== Exercise prompt ==
Wherever the word "RingTheory" appears in a line of the data, that line should be copied.

%%

import Literature.AlgebraicGeometry.Resolution.ResolutionOfSingularities
import Mathlib.AlgebraicGeometry.AffineScheme
import Mathlib.RingTheory.Filtration
import Mathlib.RingTheory.Localization.AtPrime.Basic
import Mathlib.RingTheory.Ideal.GoingUp
import Mathlib.RingTheory.IntegralClosure.IsIntegralClosure.Basic
import Mathlib.FieldTheory.IsAlgClosed.AlgebraicClosure
import Mathlib.FieldTheory.RatFunc.Basic
import Mathlib.Algebra.Polynomial.Div
import Mathlib.Algebra.Field.ZMod
import Mathlib.Algebra.CharP.Defs
import HarnessLib

/-!
# Absolutely integrally closed schemes have no resolution: finite type is necessary in
# `ResolutionInChar`

Topic: `Literature/AlgebraicGeometry/Resolution`. A formal justification of the design choice
"of finite type" in the summit statement (`ResolutionOfSingularities.lean`, §Design choices),
recorded as negative knowledge by the standing disprover of crux `PatchingRel`
(stmt-ResolutionOfSingularities-0642, `Cruxes/PatchingRel/Disproof.lean` §3): the consequent
`ResolutionInChar p` with the hypothesis `LocallyOfFiniteType f` dropped is FALSE, for every
prime `p`. Companion of `NonReducedNoResolution.lean` (`IsReduced` dropped).

The mechanism is the folklore fact that perfect — more generally, root-closed — rings are
Noetherian only trivially:

* `Ideal.eq_bot_of_forall_exists_pow_eq` — in a domain `R` in which every element is an `n`-th
  power for some fixed `n ≥ 2` (e.g. a perfect domain of characteristic `p`, or an absolutely
  integrally closed domain), a prime `Q` with NOETHERIAN localisation `R_Q` is zero: the maximal
  ideal `m` of `R_Q` satisfies `m ⊆ mⁿ ⊆ m²`, so `m = m²`, so `m = 0` by Krull's intersection
  theorem (`Ideal.isIdempotentElem_iff_eq_bot_or_top_of_isLocalRing`).
* `exists_dense_forall_isRegularLocalRing_of_hasResolution` — if `X` has a resolution
  (`Scheme.HasResolution`: proper, birational = isomorphism over a dense open with dense preimage,
  regular source) then every point of some dense open of `X` has a regular local ring.
* `not_hasResolution_spec_of_forall_exists_pow_eq` — hence `Spec R` has NO resolution when `R` is
  such a root-closed domain whose generic point is not open (every `f ≠ 0` avoids some non-zero
  prime): a dense open contains some `D(f)`, `f ≠ 0`, hence a non-generic point with regular,
  in particular Noetherian, stalk — impossible.
* The witness over `𝔽_p`: `R = ` the integral closure of `𝔽_p[X]` in an algebraic closure of
  `𝔽_p(X)` (the absolute integral closure `𝔽_p[X]⁺`). Every element of `R` is a square
  (`absoluteIntegralClosure_exists_sq_eq`, roots of integral elements are integral), and every
  `f ≠ 0` avoids a non-zero prime (`absoluteIntegralClosure_exists_prime_not_mem`: lying over a
  prime `(π)` of `𝔽_p[X]` not dividing the constant term of an integral equation of `f`).
* `not_hasResolution_spec_absoluteIntegralClosure`, `not_resolutionInChar_without_locallyOfFiniteType`
  — `Spec 𝔽_p[X]⁺ → Spec 𝔽_p` is affine (separated, quasi-compact) and reduced, and has no
  resolution.

Moral for the resolution routes (`PAlteration`, `Descent`, `Valuative`): passing to a perfection
or an absolute integral closure destroys regularity at every non-generic point, so "resolve after
perfection and descend" cannot be phrased with `Scheme.IsRegular`; and any proof of `PatchingRel`
must use the finite type of `X → Spec k` (it is what makes the Riemann–Zariski space of the
function field the right parameter space and the local rings Noetherian).

## Sources

* M. Artin, *On the joins of Hensel rings*, Adv. Math. 7 (1971) 282–296 (absolute integral
  closure). The Noetherian-perfect-local-ring-is-a-field argument is folklore.
* The Stacks Project, Tag 01RN (birational), Tag 02IS (regular schemes), Tag 00FZ (lying over).

No new definitions: the witness ring is written out as
`↥(integralClosure (ZMod p)[X] (AlgebraicClosure (RatFunc (ZMod p))))`.
-/

noncomputable section

open CategoryTheory AlgebraicGeometry

namespace Literature.AlgebraicGeometry.Resolution

/-- **Root-closed domains are Noetherian only at the generic point.** In a domain in which every
element is an `n`-th power for some `n ≥ 2`, a prime ideal whose localisation is Noetherian is
zero: the maximal ideal `m` of `R_Q` satisfies `m ≤ mⁿ ≤ m²`, so it is idempotent, hence `⊥` by
Krull's intersection theorem. [folklore] -/
theorem Ideal.eq_bot_of_forall_exists_pow_eq {R : Type*} [CommRing R] [IsDomain R] {n : ℕ}
    (hn : 2 ≤ n) (hpow : ∀ a : R, ∃ b : R, b ^ n = a) (Q : Ideal R) [Q.IsPrime]
    [IsNoetherianRing (Localization.AtPrime Q)] : Q = ⊥ := by
  set S := Localization.AtPrime Q
  set m := IsLocalRing.maximalIdeal S with hm
  have hle : m ≤ m ^ 2 := by
    intro x hx
    obtain ⟨⟨a, s⟩, rfl⟩ := IsLocalization.mk'_surjective Q.primeCompl x
    change IsLocalization.mk' S a s ∈ m at hx
    change IsLocalization.mk' S a s ∈ m ^ 2
    have ha : a ∈ Q := (IsLocalization.AtPrime.mk'_mem_maximal_iff S Q a s).mp hx
    obtain ⟨b, hb⟩ := hpow a
    have hbQ : b ∈ Q := ‹Q.IsPrime›.mem_of_pow_mem n (hb ▸ ha)
    have hbm : algebraMap R S b ∈ m := (IsLocalization.AtPrime.to_map_mem_maximal_iff S Q b).mpr hbQ
    have hx' : IsLocalization.mk' S a s = (algebraMap R S b) ^ n * IsLocalization.mk' S 1 s := by
      rw [← map_pow, hb, ← IsLocalization.mk'_one (M := Q.primeCompl) S a, ← IsLocalization.mk'_mul,
        mul_one, one_mul]
    rw [hx']
    refine Ideal.mul_mem_right _ _ ?_
    have : (algebraMap R S b) ^ n ∈ m ^ n := Ideal.pow_mem_pow hbm n
    exact Ideal.pow_le_pow_right hn this
  have hidem : IsIdempotentElem m := by
    refine le_antisymm Ideal.mul_le_right ?_
    simpa only [pow_two] using hle
  rcases (Ideal.isIdempotentElem_iff_eq_bot_or_top_of_isLocalRing m).mp hidem with h | h
  · refine eq_bot_iff.mpr fun q hq => ?_
    have hqm : algebraMap R S q ∈ m := (IsLocalization.AtPrime.to_map_mem_maximal_iff S Q q).mpr hq
    rw [h, Ideal.mem_bot] at hqm
    have hinj : Function.Injective (algebraMap R S) :=
      IsLocalization.injective S Q.primeCompl_le_nonZeroDivisors
    exact (Ideal.mem_bot).mpr (hinj (by rw [hqm, map_zero]))
  · exact absurd h (IsLocalRing.maximalIdeal.isMaximal S).ne_top

universe u

/-- **If `X` has a resolution, every point of some dense open of `X` has a regular local ring**:
transport regularity of the stalks of `X'` along `π⁻¹U ≅ U` and the open immersions
(`Scheme.HasResolution`, `IsBirational`: Stacks 01RN). [folklore] -/
theorem exists_dense_forall_isRegularLocalRing_of_hasResolution {X : Scheme.{u}}
    (h : Scheme.HasResolution X) :
    ∃ U : X.Opens, Dense (U : Set X) ∧ ∀ x : X, x ∈ U → IsRegularLocalRing (X.presheaf.stalk x) := by
  obtain ⟨X', π, hπ⟩ := h
  obtain ⟨U, hUd, -, hUiso⟩ := hπ.isBirational
  refine ⟨U, hUd, fun x hx => ?_⟩
  haveI := hUiso
  let u : (U : Scheme.{u}) := ⟨x, hx⟩
  let e := asIso (π ∣_ U)
  let v := e.inv.base u
  have h1 : IsRegularLocalRing (X'.presheaf.stalk ((π ⁻¹ᵁ U).ι.base v)) := hπ.isRegular _
  have h2 : IsRegularLocalRing ((↑(π ⁻¹ᵁ U) : Scheme.{u}).presheaf.stalk v) :=
    IsRegularLocalRing.of_ringEquiv (asIso ((π ⁻¹ᵁ U).ι.stalkMap v)).commRingCatIsoToRingEquiv
  have h3 : IsRegularLocalRing ((U : Scheme.{u}).presheaf.stalk u) :=
    IsRegularLocalRing.of_ringEquiv (asIso (e.inv.stalkMap u)).commRingCatIsoToRingEquiv
  exact IsRegularLocalRing.of_ringEquiv (asIso (U.ι.stalkMap u)).commRingCatIsoToRingEquiv.symm

/-- **The spectrum of a root-closed domain with non-open generic point has no resolution of
singularities**: a dense open contains a basic open `D(f)`, `f ≠ 0`, hence (hypothesis `hG`) a
NON-generic point `Q ∌ f`, whose stalk `R_Q` would be a regular, in particular Noetherian, local
ring — forcing `Q = 0` (`Ideal.eq_bot_of_forall_exists_pow_eq`). [folklore] -/
theorem not_hasResolution_spec_of_forall_exists_pow_eq (R : Type u) [CommRing R] [IsDomain R]
    {n : ℕ} (hn : 2 ≤ n) (hpow : ∀ a : R, ∃ b : R, b ^ n = a)
    (hG : ∀ f : R, f ≠ 0 → ∃ Q : Ideal R, Q.IsPrime ∧ Q ≠ ⊥ ∧ f ∉ Q) :
    ¬ Scheme.HasResolution (Spec (.of R)) := by
  intro h
  obtain ⟨U, hUd, hU⟩ := exists_dense_forall_isRegularLocalRing_of_hasResolution h
  obtain ⟨x, hx⟩ := hUd.nonempty
  obtain ⟨_, ⟨f, rfl⟩, hxf, hfU⟩ :=
    (PrimeSpectrum.isTopologicalBasis_basic_opens (R := R)).exists_subset_of_mem_open hx U.isOpen
  have hf0 : f ≠ 0 := by
    rintro rfl
    exact (PrimeSpectrum.mem_basicOpen _ _).mp hxf (Ideal.zero_mem _)
  obtain ⟨Q, hQ, hQne, hfQ⟩ := hG f hf0
  let y : PrimeSpectrum R := ⟨Q, hQ⟩
  have hyU : (y : ↑(Spec (.of R))) ∈ (U : Set ↑(Spec (.of R))) :=
    hfU ((PrimeSpectrum.mem_basicOpen _ _).mpr hfQ)
  have hreg : IsRegularLocalRing ((Spec (.of R)).presheaf.stalk y) := hU y hyU
  haveI : IsRegularLocalRing (Localization.AtPrime Q) :=
    IsRegularLocalRing.of_ringEquiv (Spec.stalkIso (.of R) y).commRingCatIsoToRingEquiv
  exact hQne (Ideal.eq_bot_of_forall_exists_pow_eq hn hpow Q)

/-! ## The witness: the absolute integral closure of `𝔽_p[X]`

Written out as the subalgebra `integralClosure (ZMod p)[X] (AlgebraicClosure (RatFunc (ZMod p)))`
(no definition is introduced); `p` prime. -/

section Witness

open Polynomial

variable (p : ℕ) [Fact p.Prime]

/-- `𝔽_p[X] → 𝔽_p[X]⁺` is injective (it factors the injection into the algebraic closure of
`𝔽_p(X)`). [folklore] -/
theorem absoluteIntegralClosure_algebraMap_injective :
    Function.Injective (algebraMap (ZMod p)[X]
      ↥(integralClosure (ZMod p)[X] (AlgebraicClosure (RatFunc (ZMod p))))) := by
  have h : Function.Injective (algebraMap (ZMod p)[X] (AlgebraicClosure (RatFunc (ZMod p)))) := by
    rw [IsScalarTower.algebraMap_eq (ZMod p)[X] (RatFunc (ZMod p)) (AlgebraicClosure (RatFunc (ZMod p)))]
    exact (algebraMap (RatFunc (ZMod p)) _).injective.comp (RatFunc.algebraMap_injective (ZMod p))
  intro a b hab
  apply h
  have := congrArg
    (fun x : ↥(integralClosure (ZMod p)[X] (AlgebraicClosure (RatFunc (ZMod p)))) =>
      (x : AlgebraicClosure (RatFunc (ZMod p)))) hab
  simpa using this

/-- **Every element of `𝔽_p[X]⁺` is a square**: square roots exist in the algebraic closure and
roots of integral elements are integral (`IsIntegral.of_pow`). [folklore] -/
theorem absoluteIntegralClosure_exists_sq_eq
    (a : ↥(integralClosure (ZMod p)[X] (AlgebraicClosure (RatFunc (ZMod p))))) :
    ∃ b : ↥(integralClosure (ZMod p)[X] (AlgebraicClosure (RatFunc (ZMod p)))), b ^ 2 = a := by
  obtain ⟨z, hz⟩ := IsAlgClosed.exists_pow_nat_eq (a : AlgebraicClosure (RatFunc (ZMod p))) two_pos
  have hzint : IsIntegral (ZMod p)[X] z := IsIntegral.of_pow two_pos (by rw [hz]; exact a.2)
  exact ⟨⟨z, hzint⟩, Subtype.ext hz⟩

/-- **The generic point of `Spec 𝔽_p[X]⁺` is not open**: every non-zero `f` avoids some non-zero
prime — a prime lying over `(π)`, where `π` is an irreducible factor of `c·X + 1` and `c ≠ 0` is
the constant term of an integral equation of `f` (if `f ∈ Q` then `c ∈ Q ∩ 𝔽_p[X] = (π)`, but
`π ∤ c`). (Lying over: Stacks 00FZ.) [folklore] -/
theorem absoluteIntegralClosure_exists_prime_not_mem
    (f : ↥(integralClosure (ZMod p)[X] (AlgebraicClosure (RatFunc (ZMod p))))) (hf : f ≠ 0) :
    ∃ Q : Ideal ↥(integralClosure (ZMod p)[X] (AlgebraicClosure (RatFunc (ZMod p)))),
      Q.IsPrime ∧ Q ≠ ⊥ ∧ f ∉ Q := by
  have hinj := absoluteIntegralClosure_algebraMap_injective p
  -- an integral equation of `f` with non-zero constant term `c`
  obtain ⟨P, hPm, hPf⟩ := (integralClosure.isIntegral f : IsIntegral (ZMod p)[X] f)
  obtain ⟨P', hP, hXP'⟩ := P.exists_eq_pow_rootMultiplicity_mul_and_not_dvd hPm.ne_zero 0
  simp only [map_zero, sub_zero] at hP hXP'
  set c := P'.coeff 0 with hc_def
  have hc : c ≠ 0 := fun h0 => hXP' (Polynomial.X_dvd_iff.mpr h0)
  have hP'f : Polynomial.aeval f P' = 0 := by
    have h1 : Polynomial.aeval f P = 0 := hPf
    rw [hP, map_mul, map_pow, Polynomial.aeval_X] at h1
    exact (mul_eq_zero.mp h1).resolve_left (pow_ne_zero _ hf)
  have hrel : algebraMap (ZMod p)[X] _ c = -(Polynomial.aeval f P'.divX * f) := by
    have h1 := hP'f
    rw [← Polynomial.divX_mul_X_add P', map_add, map_mul, Polynomial.aeval_X,
      Polynomial.aeval_C] at h1
    linear_combination h1
  -- a non-zero prime `(π)` of `𝔽_p[X]` with `π ∤ c`: an irreducible factor of `c·X + 1`
  have hdeg : (c * X + 1 : (ZMod p)[X]).natDegree = c.natDegree + 1 := by
    rw [Polynomial.natDegree_add_eq_left_of_natDegree_lt] <;>
      rw [Polynomial.natDegree_mul_X hc]
    simp
  have hne : (c * X + 1 : (ZMod p)[X]) ≠ 0 := by
    intro h0; rw [h0] at hdeg; simp at hdeg
  have hnu : ¬ IsUnit (c * X + 1 : (ZMod p)[X]) := by
    intro hu
    have := Polynomial.natDegree_eq_zero_of_isUnit hu
    omega
  obtain ⟨π, hπirr, hπdvd⟩ := WfDvdMonoid.exists_irreducible_factor hnu hne
  have hπc : ¬ π ∣ c := by
    intro hdc
    apply hπirr.not_isUnit
    have : π ∣ (c * X + 1) - c * X := dvd_sub hπdvd (dvd_mul_of_dvd_left hdc _)
    exact isUnit_of_dvd_one (by simpa using this)
  let 𝔭 : Ideal (ZMod p)[X] := Ideal.span {π}
  haveI h𝔭 : 𝔭.IsPrime := (Ideal.span_singleton_prime hπirr.ne_zero).mpr hπirr.prime
  -- lying over `𝔭`
  obtain ⟨Q, -, hQ, hQcomap⟩ := Ideal.exists_ideal_over_prime_of_isIntegral 𝔭
    (⊥ : Ideal ↥(integralClosure (ZMod p)[X] (AlgebraicClosure (RatFunc (ZMod p)))))
    (by
      intro a ha
      have ha0 : algebraMap (ZMod p)[X]
          ↥(integralClosure (ZMod p)[X] (AlgebraicClosure (RatFunc (ZMod p)))) a = 0 := by
        simpa [Ideal.mem_comap] using ha
      have : a = 0 := hinj (by rw [ha0, map_zero])
      rw [this]; exact 𝔭.zero_mem)
  refine ⟨Q, hQ, ?_, ?_⟩
  · rintro rfl
    have hπmem : π ∈ (⊥ : Ideal ↥(integralClosure (ZMod p)[X]
        (AlgebraicClosure (RatFunc (ZMod p))))).comap (algebraMap (ZMod p)[X] _) := by
      rw [hQcomap]; exact Ideal.mem_span_singleton_self π
    have hπ0 : algebraMap (ZMod p)[X]
        ↥(integralClosure (ZMod p)[X] (AlgebraicClosure (RatFunc (ZMod p)))) π = 0 := by
      simpa [Ideal.mem_comap] using hπmem
    exact hπirr.ne_zero (hinj (by rw [hπ0, map_zero]))
  · intro hfQ
    have h1 : algebraMap (ZMod p)[X] _ c ∈ Q := by
      rw [hrel]; exact Q.neg_mem (Q.mul_mem_left _ hfQ)
    have h2 : c ∈ 𝔭 := by rw [← hQcomap]; exact h1
    exact hπc (Ideal.mem_span_singleton.mp h2)

/-- **`Spec 𝔽_p[X]⁺` (the absolute integral closure of the affine line over `𝔽_p`) has no
resolution of singularities** in the sense of `Scheme.HasResolution`. [folklore] -/
theorem not_hasResolution_spec_absoluteIntegralClosure :
    ¬ Scheme.HasResolution
      (Spec (.of ↥(integralClosure (ZMod p)[X] (AlgebraicClosure (RatFunc (ZMod p)))))) :=
  not_hasResolution_spec_of_forall_exists_pow_eq _ le_rfl (absoluteIntegralClosure_exists_sq_eq p)
    (absoluteIntegralClosure_exists_prime_not_mem p)

/-- **`ResolutionInChar p` without `LocallyOfFiniteType` is false** for every prime `p`: the
statement of `ResolutionInChar` with the finite-type hypothesis dropped fails at
`Spec 𝔽_p[X]⁺ → Spec 𝔽_p` (affine, hence separated and quasi-compact; reduced, being the
spectrum of a domain). Negative knowledge for crux stmt-ResolutionOfSingularities-0642
(`PatchingRel`): the consequent's finite-type hypothesis is load-bearing. [folklore] -/
theorem not_resolutionInChar_without_locallyOfFiniteType :
    ¬ ∀ (k : Type) [Field k] [CharP k p] (X : Scheme.{0}) (f : X ⟶ Spec (.of k)),
      IsSeparated f → QuasiCompact f → IsReduced X → Scheme.HasResolution X := by
  intro h
  let f : Spec (.of ↥(integralClosure (ZMod p)[X] (AlgebraicClosure (RatFunc (ZMod p))))) ⟶
      Spec (.of (ZMod p)) :=
    Spec.map (CommRingCat.ofHom ((algebraMap (ZMod p)[X]
      ↥(integralClosure (ZMod p)[X] (AlgebraicClosure (RatFunc (ZMod p))))).comp Polynomial.C))
  exact not_hasResolution_spec_absoluteIntegralClosure p
    (h (ZMod p) _ f inferInstance inferInstance inferInstance)

end Witness

end Literature.AlgebraicGeometry.Resolution

end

%%

== Result ==
import Mathlib.RingTheory.Filtration
import Mathlib.RingTheory.Localization.AtPrime.Basic
import Mathlib.RingTheory.Ideal.GoingUp
import Mathlib.RingTheory.IntegralClosure.IsIntegralClosure.Basic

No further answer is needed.